Create some equivalent sources out of the best set of parameters:
eqs_best = hm.EquivalentSources(**parameter_sets[best]).fit(
coordinates, data.gravity_disturbance_mgal
)
And grid the data using the two equivalent sources:
# Define grid coordinates
grid_coords = vd.grid_coordinates(
region=vd.get_region(coordinates),
spacing=2e3,
extra_coords=2.5e3,
)
grid_first_guess = eqs_first_guess.grid(grid_coords)
grid = eqs_best.grid(grid_coords)
Lets plot it:
import matplotlib.pyplot as plt
maxabs = vd.maxabs(grid_first_guess.scalars, grid.scalars)
fig, (ax1, ax2) = plt.subplots(figsize=(12, 12), ncols=2, nrows=1, sharey=True)
cbar_kwargs = dict(orientation="horizontal", aspect=50, pad=0.05, label="mGal")

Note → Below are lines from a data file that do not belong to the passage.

/-! ## §2. The head: associativity of `(D, m)` from associativity of `(D₀, m|D₀)` -/

/-- **Associativity of a partial law from the associativity of a sub-law** ([EdixhovenRomagny2012] Def. 3.4 (3),
and the density-plus-separatedness step in the proof of Thm. 3.18): for law data `(D, m)` on an `S`-scheme `𝒳` with
`𝒳 → S` separated and `(𝒳 ×_S 𝒳) ×_S 𝒳` irreducible and reduced, and an open `D₀ ≤ D`, IF the restricted law
`(D₀, m|D₀)` satisfies `(ab)c = a(bc)` on `T`-valued points whenever the four `D₀`-products are witnessed, AND some
non-empty `T` carries one such configuration of `D₀`-witnesses, THEN `(D, m)` satisfies `(ab)c = a(bc)` on `T`-valued
points whenever the four `D`-products are witnessed.  (The `T`-point `(a, b, c)` factors through the open
`W ⊆ (𝒳 ×_S 𝒳) ×_S 𝒳` where the four `D`-products are defined; there the two triple products agree on the non-empty —
hence dominant — open where the four `D₀`-products are defined, so they agree by separatedness of `𝒳 → S`.)
[cite: EdixhovenRomagny2012, Def. 3.4 (3) and proof of Thm. 3.18] [cite: BLRNeronModels1990, §5.1 Def. 1] -/
theorem LawData.assoc_of_le {S : Scheme.{u}} {𝒳 : Over S} [IsSeparated 𝒳.hom]
    [IrreducibleSpace ↑((𝒳 ⊗ 𝒳) ⊗ 𝒳).left] [IsReduced ((𝒳 ⊗ 𝒳) ⊗ 𝒳).left]
    (D₀ D : (𝒳 ⊗ 𝒳).left.Opens) (hle : D₀ ≤ D) (m : (D : Scheme.{u}) ⟶ 𝒳.left)
    (hm : m ≫ 𝒳.hom = D.ι ≫ (𝒳 ⊗ 𝒳).hom)
    (hassoc₀ : ∀ {T : Scheme.{u}} {a b c ab bc abc abc' : T ⟶ 𝒳.left} {q₁ q₂ q₃ q₄ : T ⟶ (D₀ : Scheme.{u})},
      LawData.Computes 𝒳 D₀ ((𝒳 ⊗ 𝒳).left.homOfLE hle ≫ m) q₁ a b ab →
      LawData.Computes 𝒳 D₀ ((𝒳 ⊗ 𝒳).left.homOfLE hle ≫ m) q₂ b c bc →
      LawData.Computes 𝒳 D₀ ((𝒳 ⊗ 𝒳).left.homOfLE hle ≫ m) q₃ ab c abc →
      LawData.Computes 𝒳 D₀ ((𝒳 ⊗ 𝒳).left.homOfLE hle ≫ m) q₄ a bc abc' → abc = abc')
    (hne : ∃ (T : Scheme.{u}) (_ : Nonempty T) (a b c ab bc abc abc' : T ⟶ 𝒳.left)
        (q₁ q₂ q₃ q₄ : T ⟶ (D₀ : Scheme.{u})),
      LawData.Computes 𝒳 D₀ ((𝒳 ⊗ 𝒳).left.homOfLE hle ≫ m) q₁ a b ab ∧
      LawData.Computes 𝒳 D₀ ((𝒳 ⊗ 𝒳).left.homOfLE hle ≫ m) q₂ b c bc ∧
      LawData.Computes 𝒳 D₀ ((𝒳 ⊗ 𝒳).left.homOfLE hle ≫ m) q₃ ab c abc ∧
      LawData.Computes 𝒳 D₀ ((𝒳 ⊗ 𝒳).left.homOfLE hle ≫ m) q₄ a bc abc')
    {T : Scheme.{u}} {a b c ab bc abc abc' : T ⟶ 𝒳.left} {q₁ q₂ q₃ q₄ : T ⟶ (D : Scheme.{u})}
    (h₁ : LawData.Computes 𝒳 D m q₁ a b ab) (h₂ : LawData.Computes 𝒳 D m q₂ b c bc)
    (h₃ : LawData.Computes 𝒳 D m q₃ ab c abc) (h₄ : LawData.Computes 𝒳 D m q₄ a bc abc') :
    abc = abc' := by
  -- notation for the incl / mul of `D` as `S`-morphisms
  let incl : Over.mk (D.ι ≫ (𝒳 ⊗ 𝒳).hom) ⟶ 𝒳 ⊗ 𝒳 := Over.homMk D.ι rfl
  let mulR : Over.mk (D.ι ≫ (𝒳 ⊗ 𝒳).hom) ⟶ 𝒳 := Over.homMk m hm
  -- the universal scheme: `O₁ ⊆ (𝒳 ⊗ 𝒳) ⊗ 𝒳` where `ab` and `bc` are defined …
  let Y3 : Over S := (𝒳 ⊗ 𝒳) ⊗ 𝒳
  let p12 : Y3 ⟶ 𝒳 ⊗ 𝒳 := fst _ _
  let p23 : Y3 ⟶ 𝒳 ⊗ 𝒳 := lift (fst _ _ ≫ snd 𝒳 𝒳) (snd _ _)
  let O₁ : Y3.left.Opens := p12.left ⁻¹ᵁ D ⊓ p23.left ⁻¹ᵁ D
  let W₁ : Over S := Over.mk (O₁.ι ≫ Y3.hom)
  let j₁ : W₁ ⟶ Y3 := Over.homMk O₁.ι rfl
  have hr12 : Set.range (j₁ ≫ p12).left.base ⊆ (D : Set (𝒳 ⊗ 𝒳).left) := by
    rintro _ ⟨x, rfl⟩
    exact (x.2 : O₁.ι.base x ∈ O₁).1
  have hr23 : Set.range (j₁ ≫ p23).left.base ⊆ (D : Set (𝒳 ⊗ 𝒳).left) := by
    rintro _ ⟨x, rfl⟩
    exact (x.2 : O₁.ι.base x ∈ O₁).2
  obtain ⟨qab₁, hqab₁⟩ := exists_lift_openOver' D (j₁ ≫ p12) hr12
  obtain ⟨qbc₁, hqbc₁⟩ := exists_lift_openOver' D (j₁ ≫ p23) hr23
  -- … and `O ⊆ O₁` where moreover `(ab)c` and `a(bc)` are defined
  let r₃ : W₁ ⟶ 𝒳 ⊗ 𝒳 := lift (qab₁ ≫ mulR) (j₁ ≫ snd _ _)
  let r₄ : W₁ ⟶ 𝒳 ⊗ 𝒳 := lift (j₁ ≫ fst _ _ ≫ fst 𝒳 𝒳) (qbc₁ ≫ mulR)
  let O : W₁.left.Opens := r₃.left ⁻¹ᵁ D ⊓ r₄.left ⁻¹ᵁ D
  let W : Over S := Over.mk (O.ι ≫ W₁.hom)
  let j : W ⟶ W₁ := Over.homMk O.ι rfl
  have hr₃ : Set.range (j ≫ r₃).left.base ⊆ (D : Set (𝒳 ⊗ 𝒳).left) := by
    rintro _ ⟨x, rfl⟩
    exact (x.2 : O.ι.base x ∈ O).1
  have hr₄ : Set.range (j ≫ r₄).left.base ⊆ (D : Set (𝒳 ⊗ 𝒳).left) := by
    rintro _ ⟨x, rfl⟩
    exact (x.2 : O.ι.base x ∈ O).2
  obtain ⟨qab_c, hqab_c⟩ := exists_lift_openOver' D (j ≫ r₃) hr₃
  obtain ⟨qa_bc, hqa_bc⟩ := exists_lift_openOver' D (j ≫ r₄) hr₄
  -- (1) FACTORISATION: a `T`-point with four `D`-witnesses factors through `W`, compatibly with the witnesses
  have factor : ∀ {T : Scheme.{u}} {a b c ab bc abc abc' : T ⟶ 𝒳.left} {q₁ q₂ q₃ q₄ : T ⟶ (D : Scheme.{u})},
      LawData.Computes 𝒳 D m q₁ a b ab → LawData.Computes 𝒳 D m q₂ b c bc →
      LawData.Computes 𝒳 D m q₃ ab c abc → LawData.Computes 𝒳 D m q₄ a bc abc' →
      ∃ t : T ⟶ W.left, t ≫ (qab_c ≫ mulR).left = abc ∧ t ≫ (qa_bc ≫ mulR).left = abc' ∧
        t ≫ (j ≫ j₁ ≫ p12).left = q₁ ≫ D.ι ∧ t ≫ (j ≫ j₁ ≫ p23).left = q₂ ≫ D.ι ∧
        t ≫ (j ≫ r₃).left = q₃ ≫ D.ι ∧ t ≫ (j ≫ r₄).left = q₄ ≫ D.ι := by
    intro T a b c ab bc abc abc' q₁ q₂ q₃ q₄ h₁ h₂ h₃ h₄
    obtain ⟨h₁a, h₁b, h₁m⟩ := h₁
    obtain ⟨h₂a, h₂b, h₂m⟩ := h₂
    obtain ⟨h₃a, h₃b, h₃m⟩ := h₃
    obtain ⟨h₄a, h₄b, h₄m⟩ := h₄
    -- `T` as an `S`-scheme through `a`; all the data are `S`-morphisms
    let TR : Over S := Over.mk (a ≫ 𝒳.hom)
    have hq₁ : (q₁ ≫ D.ι ≫ (𝒳 ⊗ 𝒳).hom) = a ≫ 𝒳.hom := by
      rw [← h₁a]; simp only [Category.assoc, Over.w (fst 𝒳 𝒳)]
    have hb : b ≫ 𝒳.hom = a ≫ 𝒳.hom := by
      rw [← h₁b, ← h₁a]; simp only [Category.assoc, Over.w (snd 𝒳 𝒳), Over.w (fst 𝒳 𝒳)]
    have hq₂ : (q₂ ≫ D.ι ≫ (𝒳 ⊗ 𝒳).hom) = a ≫ 𝒳.hom := by
      rw [← hb, ← h₂a]; simp only [Category.assoc, Over.w (fst 𝒳 𝒳)]
    have hc : c ≫ 𝒳.hom = a ≫ 𝒳.hom := by
      rw [← hb, ← h₂b, ← h₂a]; simp only [Category.assoc, Over.w (snd 𝒳 𝒳), Over.w (fst 𝒳 𝒳)]
    have hab : ab ≫ 𝒳.hom = a ≫ 𝒳.hom := by rw [← h₁m, Category.assoc, hm, hq₁]
    have hq₃ : (q₃ ≫ D.ι ≫ (𝒳 ⊗ 𝒳).hom) = a ≫ 𝒳.hom := by
      rw [← hab, ← h₃a]; simp only [Category.assoc, Over.w (fst 𝒳 𝒳)]
    have hq₄ : (q₄ ≫ D.ι ≫ (𝒳 ⊗ 𝒳).hom) = a ≫ 𝒳.hom := by
      rw [← h₄a]; simp only [Category.assoc, Over.w (fst 𝒳 𝒳)]
    let aR : TR ⟶ 𝒳 := Over.homMk a rfl
    let bR : TR ⟶ 𝒳 := Over.homMk b hb
    let cR : TR ⟶ 𝒳 := Over.homMk c hc
    let q₁R : TR ⟶ Over.mk (D.ι ≫ (𝒳 ⊗ 𝒳).hom) := Over.homMk q₁ hq₁
    let q₂R : TR ⟶ Over.mk (D.ι ≫ (𝒳 ⊗ 𝒳).hom) := Over.homMk q₂ hq₂
    let q₃R : TR ⟶ Over.mk (D.ι ≫ (𝒳 ⊗ 𝒳).hom) := Over.homMk q₃ hq₃
    let q₄R : TR ⟶ Over.mk (D.ι ≫ (𝒳 ⊗ 𝒳).hom) := Over.homMk q₄ hq₄
    have hq₁R : q₁R ≫ incl = lift aR bR := by
      ext <;> simp [q₁R, incl, aR, bR, ← h₁a, ← h₁b]
    have hq₂R : q₂R ≫ incl = lift bR cR := by
      ext <;> simp [q₂R, incl, bR, cR, ← h₂a, ← h₂b]
    have hq₃R : q₃R ≫ incl = lift (q₁R ≫ mulR) cR := by
      ext <;> simp [q₃R, q₁R, incl, mulR, cR, h₁m, ← h₃a, ← h₃b]
    have hq₄R : q₄R ≫ incl = lift aR (q₂R ≫ mulR) := by
      ext <;> simp [q₄R, q₂R, incl, mulR, aR, h₂m, ← h₄a, ← h₄b]
    -- the `T`-point `(a, b, c)` factors through `W₁` …
    let tR : TR ⟶ Y3 := lift (lift aR bR) cR
    have ht12 : tR ≫ p12 = q₁R ≫ incl := by rw [hq₁R]; simp only [tR, p12, lift_fst]
    have ht23 : tR ≫ p23 = q₂R ≫ incl := by
      rw [hq₂R]; ext <;> simp only [tR, p23, comp_lift, lift_fst, lift_snd, lift_fst_assoc]
    have htO₁ : Set.range tR.left.base ⊆ (O₁ : Set Y3.left) := by
      rintro _ ⟨x, rfl⟩
      refine ⟨?_, ?_⟩
      · change (tR.left ≫ p12.left).base x ∈ (D : Set (𝒳 ⊗ 𝒳).left)
        rw [← Over.comp_left, ht12]
        exact range_comp_openOver_subset' D q₁R ⟨x, rfl⟩
      · change (tR.left ≫ p23.left).base x ∈ (D : Set (𝒳 ⊗ 𝒳).left)
        rw [← Over.comp_left, ht23]
        exact range_comp_openOver_subset' D q₂R ⟨x, rfl⟩
    obtain ⟨t₁, ht₁⟩ := exists_lift_openOver' O₁ tR htO₁
    have ht₁ab : t₁ ≫ qab₁ = q₁R :=
      cancel_openOver' D (by rw [Category.assoc, hqab₁, ← Category.assoc, ht₁, ht12])
    have ht₁bc : t₁ ≫ qbc₁ = q₂R :=
      cancel_openOver' D (by rw [Category.assoc, hqbc₁, ← Category.assoc, ht₁, ht23])
    -- … and through `W`
    have ht₃ : t₁ ≫ r₃ = q₃R ≫ incl := by
      rw [hq₃R]
      simp only [r₃, comp_lift]
      rw [← Category.assoc t₁ qab₁, ht₁ab, ← Category.assoc t₁ j₁, ht₁]
      simp only [tR, lift_snd]
    have ht₄ : t₁ ≫ r₄ = q₄R ≫ incl := by
      rw [hq₄R]
      simp only [r₄, comp_lift]
      rw [← Category.assoc t₁ qbc₁, ht₁bc, ← Category.assoc t₁ j₁, ht₁]
      simp only [tR, lift_fst_assoc, lift_fst]
    have htO : Set.range t₁.left.base ⊆ (O : Set W₁.left) := by
      rintro _ ⟨x, rfl⟩
      refine ⟨?_, ?_⟩
      · change (t₁.left ≫ r₃.left).base x ∈ (D : Set (𝒳 ⊗ 𝒳).left)
        rw [← Over.comp_left, ht₃]
        exact range_comp_openOver_subset' D q₃R ⟨x, rfl⟩
      · change (t₁.left ≫ r₄.left).base x ∈ (D : Set (𝒳 ⊗ 𝒳).left)
        rw [← Over.comp_left, ht₄]
        exact range_comp_openOver_subset' D q₄R ⟨x, rfl⟩
    obtain ⟨t, ht⟩ := exists_lift_openOver' O t₁ htO
    have ht₃' : t ≫ qab_c = q₃R :=
      cancel_openOver' D (by rw [Category.assoc, hqab_c, ← Category.assoc, ht, ht₃])
    have ht₄' : t ≫ qa_bc = q₄R :=
      cancel_openOver' D (by rw [Category.assoc, hqa_bc, ← Category.assoc, ht, ht₄])
    refine ⟨t.left, ?_, ?_, ?_, ?_, ?_, ?_⟩
    · rw [← Over.comp_left, ← Category.assoc, ht₃']; exact h₃m
    · rw [← Over.comp_left, ← Category.assoc, ht₄']; exact h₄m
    · rw [← Over.comp_left, ← Category.assoc, ht, ← Category.assoc, ht₁, ht12]; rfl
    · rw [← Over.comp_left, ← Category.assoc, ht, ← Category.assoc, ht₁, ht23]; rfl
    · rw [← Over.comp_left, ← Category.assoc, ht, ht₃]; rfl
    · rw [← Over.comp_left, ← Category.assoc, ht, ht₄]; rfl
  -- (2) the open `O₀ ⊆ W` where the four `D₀`-products are defined is non-empty (witness configuration)
  let O₀ : W.left.Opens :=
    ((j ≫ j₁ ≫ p12).left ⁻¹ᵁ D₀ ⊓ (j ≫ j₁ ≫ p23).left ⁻¹ᵁ D₀) ⊓ ((j ≫ r₃).left ⁻¹ᵁ D₀ ⊓ (j ≫ r₄).left ⁻¹ᵁ D₀)
  haveI hO₀ : Nonempty (O₀ : Scheme.{u}) := by
    obtain ⟨T', ⟨x₀⟩, a', b', c', ab', bc', abc₀, abc₀', q₁', q₂', q₃', q₄', h₁', h₂', h₃', h₄'⟩ := hne
    obtain ⟨t', -, -, ht₁', ht₂', ht₃', ht₄'⟩ :=
      factor (computes_of_le hle h₁') (computes_of_le hle h₂') (computes_of_le hle h₃') (computes_of_le hle h₄')
    refine ⟨⟨t'.base x₀, ⟨?_, ?_⟩, ?_, ?_⟩⟩
    · change (t' ≫ (j ≫ j₁ ≫ p12).left).base x₀ ∈ (D₀ : Set (𝒳 ⊗ 𝒳).left)
      rw [ht₁', Category.assoc, Scheme.homOfLE_ι, Scheme.Hom.comp_base, TopCat.coe_comp, Function.comp_apply]
      exact (q₁'.base x₀).2
    · change (t' ≫ (j ≫ j₁ ≫ p23).left).base x₀ ∈ (D₀ : Set (𝒳 ⊗ 𝒳).left)
      rw [ht₂', Category.assoc, Scheme.homOfLE_ι, Scheme.Hom.comp_base, TopCat.coe_comp, Function.comp_apply]
      exact (q₂'.base x₀).2
    · change (t' ≫ (j ≫ r₃).left).base x₀ ∈ (D₀ : Set (𝒳 ⊗ 𝒳).left)
      rw [ht₃', Category.assoc, Scheme.homOfLE_ι, Scheme.Hom.comp_base, TopCat.coe_comp, Function.comp_apply]
      exact (q₃'.base x₀).2
    · change (t' ≫ (j ≫ r₄).left).base x₀ ∈ (D₀ : Set (𝒳 ⊗ 𝒳).left)
      rw [ht₄', Category.assoc, Scheme.homOfLE_ι, Scheme.Hom.comp_base, TopCat.coe_comp, Function.comp_apply]
      exact (q₄'.base x₀).2
  -- (3) UNIVERSAL EQUALITY on `W`: the two triple products agree on the dominant open `O₀`, hence everywhere
  have huniv : qab_c ≫ mulR = qa_bc ≫ mulR := by
    -- the four `D₀`-witnesses on `O₀` …
    have hι12 : Set.range (O₀.ι ≫ (j ≫ j₁ ≫ p12).left).base ⊆ (D₀ : Set (𝒳 ⊗ 𝒳).left) := by
      rintro _ ⟨x, rfl⟩; exact x.2.1.1
    have hι23 : Set.range (O₀.ι ≫ (j ≫ j₁ ≫ p23).left).base ⊆ (D₀ : Set (𝒳 ⊗ 𝒳).left) := by
      rintro _ ⟨x, rfl⟩; exact x.2.1.2
    have hι₃ : Set.range (O₀.ι ≫ (j ≫ r₃).left).base ⊆ (D₀ : Set (𝒳 ⊗ 𝒳).left) := by
      rintro _ ⟨x, rfl⟩; exact x.2.2.1
    have hι₄ : Set.range (O₀.ι ≫ (j ≫ r₄).left).base ⊆ (D₀ : Set (𝒳 ⊗ 𝒳).left) := by
      rintro _ ⟨x, rfl⟩; exact x.2.2.2
    obtain ⟨p₁, hp₁⟩ := exists_lift_open' D₀ _ hι12
    obtain ⟨p₂, hp₂⟩ := exists_lift_open' D₀ _ hι23
    obtain ⟨p₃, hp₃⟩ := exists_lift_open' D₀ _ hι₃
    obtain ⟨p₄, hp₄⟩ := exists_lift_open' D₀ _ hι₄
    -- … their lifts to `D` are the `D`-witnesses of `W` …
    have hp₁D : p₁ ≫ (𝒳 ⊗ 𝒳).left.homOfLE hle = O₀.ι ≫ (j ≫ qab₁).left := by
      rw [← cancel_mono D.ι, Category.assoc, Scheme.homOfLE_ι, hp₁, Category.assoc]
      change _ = O₀.ι ≫ (j ≫ qab₁).left ≫ incl.left
      rw [← Over.comp_left, Category.assoc, hqab₁]
    have hp₂D : p₂ ≫ (𝒳 ⊗ 𝒳).left.homOfLE hle = O₀.ι ≫ (j ≫ qbc₁).left := by
      rw [← cancel_mono D.ι, Category.assoc, Scheme.homOfLE_ι, hp₂, Category.assoc]
      change _ = O₀.ι ≫ (j ≫ qbc₁).left ≫ incl.left
      rw [← Over.comp_left, Category.assoc, hqbc₁]
    have hp₃D : p₃ ≫ (𝒳 ⊗ 𝒳).left.homOfLE hle = O₀.ι ≫ qab_c.left := by
      rw [← cancel_mono D.ι, Category.assoc, Scheme.homOfLE_ι, hp₃, Category.assoc]
      change _ = O₀.ι ≫ qab_c.left ≫ incl.left
      rw [← Over.comp_left, hqab_c]
    have hp₄D : p₄ ≫ (𝒳 ⊗ 𝒳).left.homOfLE hle = O₀.ι ≫ qa_bc.left := by
      rw [← cancel_mono D.ι, Category.assoc, Scheme.homOfLE_ι, hp₄, Category.assoc]
      change _ = O₀.ι ≫ qa_bc.left ≫ incl.left
      rw [← Over.comp_left, hqa_bc]
    -- … and the coordinates of the `O₀`-valued point
    have e1a : (j ≫ j₁ ≫ p12) ≫ fst 𝒳 𝒳 = j ≫ j₁ ≫ fst _ _ ≫ fst 𝒳 𝒳 := by simp only [Category.assoc, p12]
    have e1b : (j ≫ j₁ ≫ p12) ≫ snd 𝒳 𝒳 = j ≫ j₁ ≫ fst _ _ ≫ snd 𝒳 𝒳 := by simp only [Category.assoc, p12]
    have e2a : (j ≫ j₁ ≫ p23) ≫ fst 𝒳 𝒳 = j ≫ j₁ ≫ fst _ _ ≫ snd 𝒳 𝒳 := by
      simp only [Category.assoc, p23, lift_fst]
    have e2b : (j ≫ j₁ ≫ p23) ≫ snd 𝒳 𝒳 = j ≫ j₁ ≫ snd _ _ := by simp only [Category.assoc, p23, lift_snd]
    have e3a : (j ≫ r₃) ≫ fst 𝒳 𝒳 = (j ≫ qab₁) ≫ Over.homMk m hm := by
      simp only [Category.assoc, r₃, mulR, lift_fst]
    have e3b : (j ≫ r₃) ≫ snd 𝒳 𝒳 = j ≫ j₁ ≫ snd _ _ := by simp only [Category.assoc, r₃, lift_snd]
    have e4a : (j ≫ r₄) ≫ fst 𝒳 𝒳 = j ≫ j₁ ≫ fst _ _ ≫ fst 𝒳 𝒳 := by simp only [Category.assoc, r₄, lift_fst]
    have e4b : (j ≫ r₄) ≫ snd 𝒳 𝒳 = (j ≫ qbc₁) ≫ Over.homMk m hm := by
      simp only [Category.assoc, r₄, mulR, lift_snd]
    -- the `D₀`-hypothesis on the `O₀`-valued point
    have h0 : O₀.ι ≫ qab_c.left ≫ m = O₀.ι ≫ qa_bc.left ≫ m :=
      hassoc₀ (T := O₀) (q₁ := p₁) (q₂ := p₂) (q₃ := p₃) (q₄ := p₄)
        (a := O₀.ι ≫ (j ≫ j₁ ≫ fst _ _ ≫ fst 𝒳 𝒳).left) (b := O₀.ι ≫ (j ≫ j₁ ≫ fst _ _ ≫ snd 𝒳 𝒳).left)
        (c := O₀.ι ≫ (j ≫ j₁ ≫ snd _ _).left)
        (ab := O₀.ι ≫ (j ≫ qab₁).left ≫ m) (bc := O₀.ι ≫ (j ≫ qbc₁).left ≫ m)
        (abc := O₀.ι ≫ qab_c.left ≫ m) (abc' := O₀.ι ≫ qa_bc.left ≫ m)
        ⟨by rw [← Category.assoc, hp₁, Category.assoc, ← Over.comp_left, e1a],
          by rw [← Category.assoc, hp₁, Category.assoc, ← Over.comp_left, e1b],
          by rw [← Category.assoc, hp₁D, Category.assoc]⟩
        ⟨by rw [← Category.assoc, hp₂, Category.assoc, ← Over.comp_left, e2a],
          by rw [← Category.assoc, hp₂, Category.assoc, ← Over.comp_left, e2b],
          by rw [← Category.assoc, hp₂D, Category.assoc]⟩
        ⟨by rw [← Category.assoc, hp₃, Category.assoc, ← Over.comp_left, e3a, Over.comp_left]; rfl,
          by rw [← Category.assoc, hp₃, Category.assoc, ← Over.comp_left, e3b],
          by rw [← Category.assoc, hp₃D, Category.assoc]⟩
        ⟨by rw [← Category.assoc, hp₄, Category.assoc, ← Over.comp_left, e4a],
          by rw [← Category.assoc, hp₄, Category.assoc, ← Over.comp_left, e4b, Over.comp_left]; rfl,
          by rw [← Category.assoc, hp₄D, Category.assoc]⟩
    -- dominance, reducedness, separatedness
    haveI : IsDominant O₀.ι := isDominant_ι_of_nonempty (O.ι ≫ O₁.ι : W.left ⟶ Y3.left) O₀
    haveI : IsReduced (O₁ : Scheme.{u}) := inferInstance
    haveI : IsReduced W₁.left := ‹IsReduced (O₁ : Scheme.{u})›
    haveI : IsReduced (O : Scheme.{u}) := inferInstance
    haveI : IsReduced W.left := ‹IsReduced (O : Scheme.{u})›
    have key : (qab_c ≫ mulR).left = (qa_bc ≫ mulR).left :=
      ext_of_isDominant_of_isSeparated 𝒳.hom (by rw [Over.w, Over.w]) O₀.ι h0
    exact Over.OverMorphism.ext key
  -- (4) conclude
  obtain ⟨t, ht₃, ht₄, -, -, -, -⟩ := factor h₁ h₂ h₃ h₄
  rw [← ht₃, ← ht₄, huniv]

grid_first_guess.scalars.plot.pcolormesh(
ax=ax1,
vmin=-maxabs,
vmax=maxabs,
cmap="seismic",
cbar_kwargs=cbar_kwargs,
)
grid.scalars.plot.pcolormesh(
ax=ax2,
vmin=-maxabs,
vmax=maxabs,
cmap="seismic",
cbar_kwargs=cbar_kwargs,
)
ax1.set_title("Gravity disturbance with first guess")
ax2.set_title("Gravity disturbance with best params")
for ax in (ax1, ax2):
ax.set_aspect("equal")
plt.show()
The best parameters not only produce a better score, but they also generate a visible more accurate predictions. In the first plot the equivalent sources are so shallow that we can actually see the distribution of sources in the produced grid.